* _WORK REQUIRED_
Starting with the line containing "S)) H1)) := by" and going on through the line containing "J1⁺ discharged: the", return the lines of the data below exactly, and only those.
[DATA SUPPLIED — start]
import Summits.BirchSwinnertonDyer.BirchSwinnertonDyer.Theorems.SignedLowerHalvesSmallImageLowerHalfBothSignsRttCharRoadE2OfDepletedJunction
import HarnessLib

/-!
# Route `SignedLowerHalves`, crux L `SmallImageLowerHalfBothSigns` (stmt-BirchSwinnertonDyer-23599), line `rtt_w3` v14 → v15 — E2, DEPLETED junction, row J1⁺:
# THE JUNCTION CARRIER IS FINITELY GENERATED OVER `Λ` as soon as `coker sp¹` is (no separate print needed)

WHY (LEAD `cruxlead-stmt-BirchSwinnertonDyer-23599` g11; BRIEF-E2 rev 5.2 §3 row J1⁺). The depleted consumers (p784031 …, p784278) carry the instance binder
`[Module.Finite Λ B]` for the junction carrier `B = 𝐇¹_Iw`. This file discharges it from data the junction already has: `Hsp = H1/fH1` is finitely generated over
`Λ_𝒪` in its PINNED structure (`hιH`: `l • x = (map C l) • x`; every `r ∈ R = Λ_𝒪⟦T₁⟧` is `≡ map C (φ r)` modulo `f = C (X − C b)`, which kills `Hsp`), hence over `Λ`;
and `0 → range s → B → B ⧸ range s → 0` with `B ⧸ range s` finitely generated (row J2: `coker sp¹ ↪ H²₂[f]`) gives `B` finitely generated (`Module.Finite.of_exact`).
★ `span_eq_top_of_pinned` / ★★ `moduleFinite_quotSMulTop_of_pinned` (Hsp f.g. over `Λ_𝒪`, pinned structure), ★★ `moduleFinite_carrier_of_quotient_range` (B f.g. over `Λ`).

THEOREMS ONLY (`--supports stmt-BirchSwinnertonDyer-23599` helper); closes nothing; crux L, crux M, E2 and BSD remain OPEN and are proved for NO curve by any of this.
[cite: JohnsonLeungKings2011, §4.1–§4.2] [cite: BourbakiAC5to7, VII §4.5] [folklore]
-/

set_option autoImplicit false
-- the Theorems namespace of this sub repeats the summit name by design (D-0017 nested layout)
set_option linter.dupNamespace false

noncomputable section
open scoped Pointwise

open PowerSeries Literature.NumberTheory.EllipticCurves Literature.NumberTheory.EllipticCurves.Module
open Literature.NumberTheory.ComplexMultiplication.EllipticUnits.JohnsonLeungKings2011
open Summit.BirchSwinnertonDyer.BirchSwinnertonDyer.Theorems.SmallImageRttD2LamSpec

namespace Summit.BirchSwinnertonDyer.BirchSwinnertonDyer.Theorems.SmallImageRttCharRoad

universe v w

section Finite

variable {p : ℕ} [Fact p.Prime] {S : Set (PadicAlgCl p)}

/-- ★ **Every `R`-span is already a `Λ_𝒪`-span in the pinned structure on `Hsp = H1/fH1`**: for a set `T ⊆ Hsp`, `span_R T ≤ span_{Λ_𝒪} T` (as sets), because
`r • x = (φ r) • x` on `Hsp` (`r − map C (φ r) ∈ (f)` and `f • Hsp = 0`). [cite: BourbakiAC5to7, VII §4.5] [folklore] -/
theorem span_le_span_of_pinned {H1 : Type v} [AddCommGroup H1] [Module (PowerSeries (IwasawaAlgebraO S)) H1]
    (b : padicCoeffIntegers S) (φ : PowerSeries (IwasawaAlgebraO S) →+* IwasawaAlgebraO S)
    (hC : ∀ a : padicCoeffIntegers S, φ (C (C a)) = C a) (hX : φ X = X) (hker : RingHom.ker φ = Ideal.span {C (X - C b)})
    [Module (IwasawaAlgebraO S) (QuotSMulTop (C (X - C b) : PowerSeries (IwasawaAlgebraO S)) H1)]
    (hιH : ∀ (l : IwasawaAlgebraO S) (x : QuotSMulTop (C (X - C b) : PowerSeries (IwasawaAlgebraO S)) H1),
      l • x = (PowerSeries.map (PowerSeries.C : padicCoeffIntegers S →+* IwasawaAlgebraO S) l) • x)
    (T : Set (QuotSMulTop (C (X - C b) : PowerSeries (IwasawaAlgebraO S)) H1)) :
    (Submodule.span (PowerSeries (IwasawaAlgebraO S)) T : Set (QuotSMulTop (C (X - C b) : PowerSeries (IwasawaAlgebraO S)) H1)) ⊆
      Submodule.span (IwasawaAlgebraO S) T := by
  -- `r • x = (φ r) • x` on `Hsp`
  have hsmul : ∀ (r : PowerSeries (IwasawaAlgebraO S)) (x : QuotSMulTop (C (X - C b) : PowerSeries (IwasawaAlgebraO S)) H1),
      r • x = (φ r) • x := fun r x ↦ by
    have hret : φ (PowerSeries.map (PowerSeries.C : padicCoeffIntegers S →+* IwasawaAlgebraO S) (φ r)) = φ r :=
      map_outer_eq_self_of_clauses' φ hC hX (φ r)
    have hmem : r - PowerSeries.map (PowerSeries.C : padicCoeffIntegers S →+* IwasawaAlgebraO S) (φ r) ∈ RingHom.ker φ := by
      rw [RingHom.mem_ker, map_sub, hret, sub_self]
    rw [hker, Ideal.mem_span_singleton] at hmem
    obtain ⟨q, hq⟩ := hmem
    obtain ⟨m, rfl⟩ := Submodule.Quotient.mk_surjective _ x
    have hkill : (C (X - C b) : PowerSeries (IwasawaAlgebraO S)) •
        (Submodule.Quotient.mk m : QuotSMulTop (C (X - C b) : PowerSeries (IwasawaAlgebraO S)) H1) = 0 := by
      rw [← Submodule.Quotient.mk_smul, Submodule.Quotient.mk_eq_zero]
      exact Submodule.smul_mem_pointwise_smul m _ _ Submodule.mem_top
    calc r • (Submodule.Quotient.mk m : QuotSMulTop (C (X - C b) : PowerSeries (IwasawaAlgebraO S)) H1)
        = (PowerSeries.map (PowerSeries.C : padicCoeffIntegers S →+* IwasawaAlgebraO S) (φ r) + C (X - C b) * q) •
            (Submodule.Quotient.mk m : QuotSMulTop (C (X - C b) : PowerSeries (IwasawaAlgebraO S)) H1) := by rw [← hq, add_sub_cancel]
      _ = (φ r) • (Submodule.Quotient.mk m : QuotSMulTop (C (X - C b) : PowerSeries (IwasawaAlgebraO S)) H1) := by
          rw [add_smul, mul_comm, mul_smul, hkill, smul_zero, add_zero, ← hιH]
  intro x hx
  refine Submodule.span_induction (p := fun y _ ↦ (y ∈ (Submodule.span (IwasawaAlgebraO S) T :
      Submodule (IwasawaAlgebraO S) (QuotSMulTop (C (X - C b) : PowerSeries (IwasawaAlgebraO S)) H1)))) ?_ ?_ ?_ ?_ hx
  · exact fun y hy ↦ Submodule.subset_span hy
  · exact Submodule.zero_mem _
  · exact fun y z _ _ hy hz ↦ Submodule.add_mem _ hy hz
  · intro r y _ hy
    rw [hsmul]
    exact Submodule.smul_mem _ _ hy

/-- ★★ **`Hsp = H1/fH1` is finitely generated over `Λ_𝒪` in its pinned structure** (`H1` finitely generated over `R`). [cite: JohnsonLeungKings2011, §4.2]
[cite: BourbakiAC5to7, VII §4.5] [folklore] -/
theorem moduleFinite_quotSMulTop_of_pinned {H1 : Type v} [AddCommGroup H1] [Module (PowerSeries (IwasawaAlgebraO S)) H1]
    [Module.Finite (PowerSeries (IwasawaAlgebraO S)) H1]
    (b : padicCoeffIntegers S) (φ : PowerSeries (IwasawaAlgebraO S) →+* IwasawaAlgebraO S)
    (hC : ∀ a : padicCoeffIntegers S, φ (C (C a)) = C a) (hX : φ X = X) (hker : RingHom.ker φ = Ideal.span {C (X - C b)})
    [Module (IwasawaAlgebraO S) (QuotSMulTop (C (X - C b) : PowerSeries (IwasawaAlgebraO S)) H1)]
    (hιH : ∀ (l : IwasawaAlgebraO S) (x : QuotSMulTop (C (X - C b) : PowerSeries (IwasawaAlgebraO S)) H1),
      l • x = (PowerSeries.map (PowerSeries.C : padicCoeffIntegers S →+* IwasawaAlgebraO S) l) • x) :
    Module.Finite (IwasawaAlgebraO S) (QuotSMulTop (C (X - C b) : PowerSeries (IwasawaAlgebraO S)) H1) := by
  obtain ⟨T, hT⟩ := (inferInstance : Module.Finite (PowerSeries (IwasawaAlgebraO S))
    (QuotSMulTop (C (X - C b) : PowerSeries (IwasawaAlgebraO S)) H1)).fg_top
  refine ⟨⟨T, ?_⟩⟩
  refine eq_top_iff.mpr fun x _ ↦ ?_
  have hx : x ∈ ((Submodule.span (PowerSeries (IwasawaAlgebraO S)) (T : Set (QuotSMulTop (C (X - C b) : PowerSeries (IwasawaAlgebraO S)) H1)) :
      Submodule (PowerSeries (IwasawaAlgebraO S)) (QuotSMulTop (C (X - C b) : PowerSeries (IwasawaAlgebraO S)) H1)) :
      Set (QuotSMulTop (C (X - C b) : PowerSeries (IwasawaAlgebraO S)) H1)) := by
    rw [hT]; trivial
  exact span_le_span_of_pinned b φ hC hX hker hιH (T : Set (QuotSMulTop (C (X - C b) : PowerSeries (IwasawaAlgebraO S)) H1)) hx

/-- ★★ **Row J1⁺ discharged: the junction carrier `B` is finitely generated over `Λ`** as soon as `B ⧸ range s` is (row J2) — `Hsp` is finitely generated over `Λ_𝒪`
(pinned structure), hence over `Λ` (`Λ_𝒪` finite over `Λ`), and `0 → range s → B → B ⧸ range s → 0`. The instance binder `[Module.Finite Λ B]` of the depleted consumers
(p784031, p784139, p784182, p784278). [cite: JohnsonLeungKings2011, §4.1–§4.2] [folklore] -/
theorem moduleFinite_carrier_of_quotient_range [FiniteDimensional ℚ_[p] (padicCoeffField S)]
    {H1 : Type v} [AddCommGroup H1] [Module (PowerSeries (IwasawaAlgebraO S)) H1] [Module.Finite (PowerSeries (IwasawaAlgebraO S)) H1]
    (b : padicCoeffIntegers S) (φ : PowerSeries (IwasawaAlgebraO S) →+* IwasawaAlgebraO S)
    (hC : ∀ a : padicCoeffIntegers S, φ (C (C a)) = C a) (hX : φ X = X) (hker : RingHom.ker φ = Ideal.span {C (X - C b)})
    [Module (IwasawaAlgebraO S) (QuotSMulTop (C (X - C b) : PowerSeries (IwasawaAlgebraO S)) H1)]
    (hιH : ∀ (l : IwasawaAlgebraO S) (x : QuotSMulTop (C (X - C b) : PowerSeries (IwasawaAlgebraO S)) H1),
      l • x = (PowerSeries.map (PowerSeries.C : padicCoeffIntegers S →+* IwasawaAlgebraO S) l) • x)
    [Algebra (IwasawaAlgebra p) (IwasawaAlgebraO S)]
    (halg : ∀ r : IwasawaAlgebra p, algebraMap (IwasawaAlgebra p) (IwasawaAlgebraO S) r = iwasawaToIwasawaO S r)
    [Module (IwasawaAlgebra p) (QuotSMulTop (C (X - C b) : PowerSeries (IwasawaAlgebraO S)) H1)]
    [IsScalarTower (IwasawaAlgebra p) (IwasawaAlgebraO S) (QuotSMulTop (C (X - C b) : PowerSeries (IwasawaAlgebraO S)) H1)]
    {B : Type w} [AddCommGroup B] [Module (IwasawaAlgebraO S) B] [Module (IwasawaAlgebra p) B] [IsScalarTower (IwasawaAlgebra p) (IwasawaAlgebraO S) B]
    (s : QuotSMulTop (C (X - C b) : PowerSeries (IwasawaAlgebraO S)) H1 →ₗ[IwasawaAlgebraO S] B)
    [Module.Finite (IwasawaAlgebra p) (B ⧸ LinearMap.range s)] : Module.Finite (IwasawaAlgebra p) B := by
  haveI : Module.Finite (IwasawaAlgebraO S) (QuotSMulTop (C (X - C b) : PowerSeries (IwasawaAlgebraO S)) H1) :=
    moduleFinite_quotSMulTop_of_pinned b φ hC hX hker hιH
  haveI : Module.Finite (IwasawaAlgebra p) (QuotSMulTop (C (X - C b) : PowerSeries (IwasawaAlgebraO S)) H1) :=
    moduleFinite_of_moduleFinite_iwasawaAlgebraO p S halg _
  haveI : Module.Finite (IwasawaAlgebra p) (B ⧸ LinearMap.range (s.restrictScalars (IwasawaAlgebra p))) :=
    Module.Finite.equiv ((Submodule.quotEquivOfEq _ _ (LinearMap.range_restrictScalars s)).trans
      (Submodule.Quotient.restrictScalarsEquiv (IwasawaAlgebra p) (LinearMap.range s))).symm
  exact Module.Finite.of_exact (LinearMap.exact_map_mkQ_range (s.restrictScalars (IwasawaAlgebra p))) (Submodule.mkQ_surjective _)

end Finite

end Summit.BirchSwinnertonDyer.BirchSwinnertonDyer.Theorems.SmallImageRttCharRoad

end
[DATA SUPPLIED — finish]
* _WRITTEN RESPONSE_
      Set (QuotSMulTop (C (X - C b) : PowerSeries (IwasawaAlgebraO S)) H1)) := by
    rw [hT]; trivial
  exact span_le_span_of_pinned b φ hC hX hker hιH (T : Set (QuotSMulTop (C (X - C b) : PowerSeries (IwasawaAlgebraO S)) H1)) hx

/-- ★★ **Row J1⁺ discharged: the junction carrier `B` is finitely generated over `Λ`** as soon as `B ⧸ range s` is (row J2) — `Hsp` is finitely generated over `Λ_𝒪`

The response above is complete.